You must communicate with the BLE device to perform any action or operation. Therefore, BLE communication can be combined into three operations.

  1. Read:
    When this property is enabled, the app will read the value of the property or descriptor of the BLE device and interpret it based on the previously created protocol.
  2. Write :
    We can write data 2 ways:-
    Write With The Response: If you enable this property, you can write characteristic values ​​and get confirmation from the BLE device after completing the process.
    Write Without Response: If you enable this property, you can write characteristic values, but you will not receive confirmation from the BLE device after the operation is complete.
  3. Notify / Indicate:
    Both are a way for the peripheral to notify the medium when the feature value changes. The only difference between notifications and indications is that notifications need to be accepted by the client when receiving a package, while indicators require this type of acceptance. So it moves slowly.

GAP Roles

GAP is a topology for maintaining connectivity between BLE devices and the devices that control BLE devices. GAP roles can be defined in two ways.

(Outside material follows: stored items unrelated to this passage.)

/-! ### The simplex as a lettered order cell -/

/-- The open ordered simplex is the order cell with bounds `loIdx`, `hiIdx`. -/
theorem openOrderedSimplex_eq_cell (w : ℕ) : KZ.openOrderedSimplex w =
    {z | ∀ i, Sum.elim z (fun c : ℚ => (c : ℝ)) (loIdx w i) < z i ∧
      z i < Sum.elim z (fun c : ℚ => (c : ℝ)) (hiIdx w i)} := by
  ext z
  simp only [KZ.openOrderedSimplex, mem_setOf_eq]
  constructor
  · rintro ⟨h0, h1, hanti⟩ i
    constructor
    · unfold loIdx
      split_ifs with h
      · exact hanti (Fin.lt_def.2 (by simp))
      · simpa using h0 i
    · unfold hiIdx
      split_ifs with h
      · simpa using h1 i
      · exact hanti (Fin.lt_def.2 (by simp; omega))
  · intro h
    rcases Nat.eq_zero_or_pos w with rfl | hw
    · exact ⟨fun i => i.elim0, fun i => i.elim0, fun i => i.elim0⟩
    obtain ⟨n, rfl⟩ : ∃ n, w = n + 1 := ⟨w - 1, by omega⟩
    have hanti : StrictAnti z := by
      rw [Fin.strictAnti_iff_succ_lt]
      intro j
      have := (h (Fin.castSucc j)).1
      simp only [loIdx, Fin.val_castSucc, j.2, Nat.add_lt_add_iff_right, dif_pos] at this
      exact this
    have hlast : (0 : ℝ) < z (Fin.last n) := by
      have := (h (Fin.last n)).1
      simpa [loIdx] using this
    have hzero : z 0 < 1 := by
      have := (h 0).2
      simpa [hiIdx] using this
    exact ⟨fun i => hlast.trans_le (hanti.antitone (Fin.le_last i)),
      fun i => (hanti.antitone (Fin.zero_le i)).trans_lt hzero, hanti⟩
import Literature.AlgebraicGeometry.ShimuraVarieties.UnitaryCurveAuxiliaryFormRescaling
import HarnessLib

/-!
# The Siegel chart of the unitary Shimura curve with movers AND the carrier classification clause (U3-D3)

Topic `AlgebraicGeometry/ShimuraVarieties`; namespace `Literature.AlgebraicGeometry.ShimuraVarieties.UnitaryCurve`.  THEOREMS ONLY (no `def`, no named
fact, no instance, no notation, no `sorry`).  Cell `hodgecm-mathlib` (D-0151), FLOOR 0, P6 «MOD programme», door (E) of `stub_RGD`, E-line `F0_P6a_PELWitnessE`
(`stub_E123`).  `--supports stmt-HodgeConjecture-24832`, count-neutral; HC_CM is proved only modulo the printed citations until rung 0 closes.

THE POINT.  ★ E3 FILE D `exists_siegelChartGS_mover` hides the uniformisation `(Sc, ιc, unif, u, rep, pts)` it chose behind an `∃` and exports the
(U3-D3) classification only AT IMAGE POINTS of the point map `f`.  The reciprocity glue of the E-line (★ `F0P6aSpecialPairRecipOfChart.exists_sliceField_f_recip`,
E3R-S ∘ E3R-U) needs the classification ON THE WHOLE CARRIER of each piece — its binder `hD3 : ∀ c W hW P', IsAdmissibleAt hδ (rep c) W hW P' →
ιc_c (unif_c W) = (𝓜.classifyingMap P')_ℂ` — for THE SAME uniformisation.  This file re-exports the chart with that clause (it is clause (U3-D3) of the
(U) fact ★ `siegelModuli_complexUniformisation` at the chart's own `(u c, rep c)`), in the general Hodge-embedding datum (§1) and at Deligne's `J_Φ` with the
E-line's signature datum for `t • J⋆` (§2, over ★ `UnitaryCurveAuxiliaryFormRescaling`).

* §1 `exists_siegelChartGS_mover_classified` — ★ `exists_siegelChartGS_mover`, conclusion VERBATIM, plus the final conjunct (D3); same proof (★ FILE D §2
  `exists_moduliPointMapGS_mover` over the (U) pieces).
* §2 `exists_siegelChartGS_auxComplexStructureV_mover_classified_of_sigDatum` — ★ `exists_siegelChartGS_auxComplexStructureV_mover_of_sigDatum`,
  conclusion VERBATIM, plus (D3).

## References
* [MumfordFogartyKirwan1994] D. Mumford, J. Fogarty, F. Kirwan, *Geometric Invariant Theory* (3rd ed. 1994), Appendix to Ch. 7 §A pp. 234–235.
* [Deligne1971TravauxShimura] P. Deligne, *Travaux de Shimura* (1971), Prop. 1.15 p. 132, 4.11–4.12 pp. 148–149, Exemple 4.16 p. 150.
* [Deligne1979ShimuraVarieties] P. Deligne, *Variétés de Shimura* (1979), Prop. 2.3.10 (PDF p. 32 of Milne's translation).
* [Milne2005ShimuraVarieties] J. S. Milne, *Introduction to Shimura varieties* (2005), Lemma 5.13 p. 57, Thm. 6.11 p. 74, (63) p. 116.
* [RapoportSmithlingZhang2020Diagonal] M. Rapoport, B. Smithling, W. Zhang (2020), §3.2 and Prop. 3.7 (proof) pp. 11–14.
-/

set_option autoImplicit false

noncomputable section

open Function Matrix NumberField IsDedekindDomain CategoryTheory CategoryTheory.Limits AlgebraicGeometry
open scoped Matrix ComplexOrder TensorProduct
open Literature.AlgebraicGeometry.Motives (SchemeOver ComplexPoints AlgPoints specOver CMType)
open Literature.AlgebraicGeometry.AbelianSchemes (PolarizedAbelianSchemeWithLevel)
open Literature.NumberTheory.Automorphic (siegelUpperHalfSpace)
open Literature.NumberTheory.Automorphic.UnitaryGroup
open Literature.AlgebraicGeometry.ModuliOfAbelianVarieties
open Literature.AlgebraicGeometry.ModuliOfAbelianVarieties.SiegelModuli (C0 mem_C0_iff jOfSiegel jOfSiegel_mem_C0)

namespace Literature.AlgebraicGeometry.ShimuraVarieties

open UnitaryCanonicalModel
open Literature.AlgebraicGeometry.ShimuraVarieties.UnitaryCurve.AuxV

namespace UnitaryCurve

variable {L : Type} [Field L] [NumberField L] [IsCMField L] {Jstar : Matrix (Fin 2) (Fin 2) L} {τ : L →+* ℂ}
variable {g : ℕ} {δ : Fin g → ℕ} {N : ℕ}

/-! ### §1. The general datum -/

section Chart

variable (J : (Fin 2 → ℂ) → Matrix (Fin g ⊕ Fin g) (Fin g ⊕ Fin g) ℝ)
  (hJ : ∀ v : Fin 2 → ℂ, v ∈ negCone (Jstar.map τ) → J v ∈ C0pm δ)
  (b : ↥(finAdelic (↥(maximalRealSubfield L)) L (IsCMField.complexConj L) 2 Jstar) →* ↥(gspFinAdelic δ))
  (bq : ↥(rational (↥(maximalRealSubfield L)) L (IsCMField.complexConj L) 2 Jstar) →* ↥(gspRational δ))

The first one is Broadcasting or connectionless.
The second one is Connecting or connection-oriented.

Broadcasting OR ConnectionLess

  1. Broadcaster :
    Devices with the sender role only send data to this environment. This is done through continuous advertising and usually contains useful data in your ad package, that is, data that is visible to everyone. Such devices do not require a receiver and do not accept connections, as their sole job is to send them to others.
  2. Observer :
    Observers are the opposite of broadcasters. Observers passively listen to nearby BLE devices and process the data in their ad packets. No transmitter is needed as it does not broadcast anything and does not connect.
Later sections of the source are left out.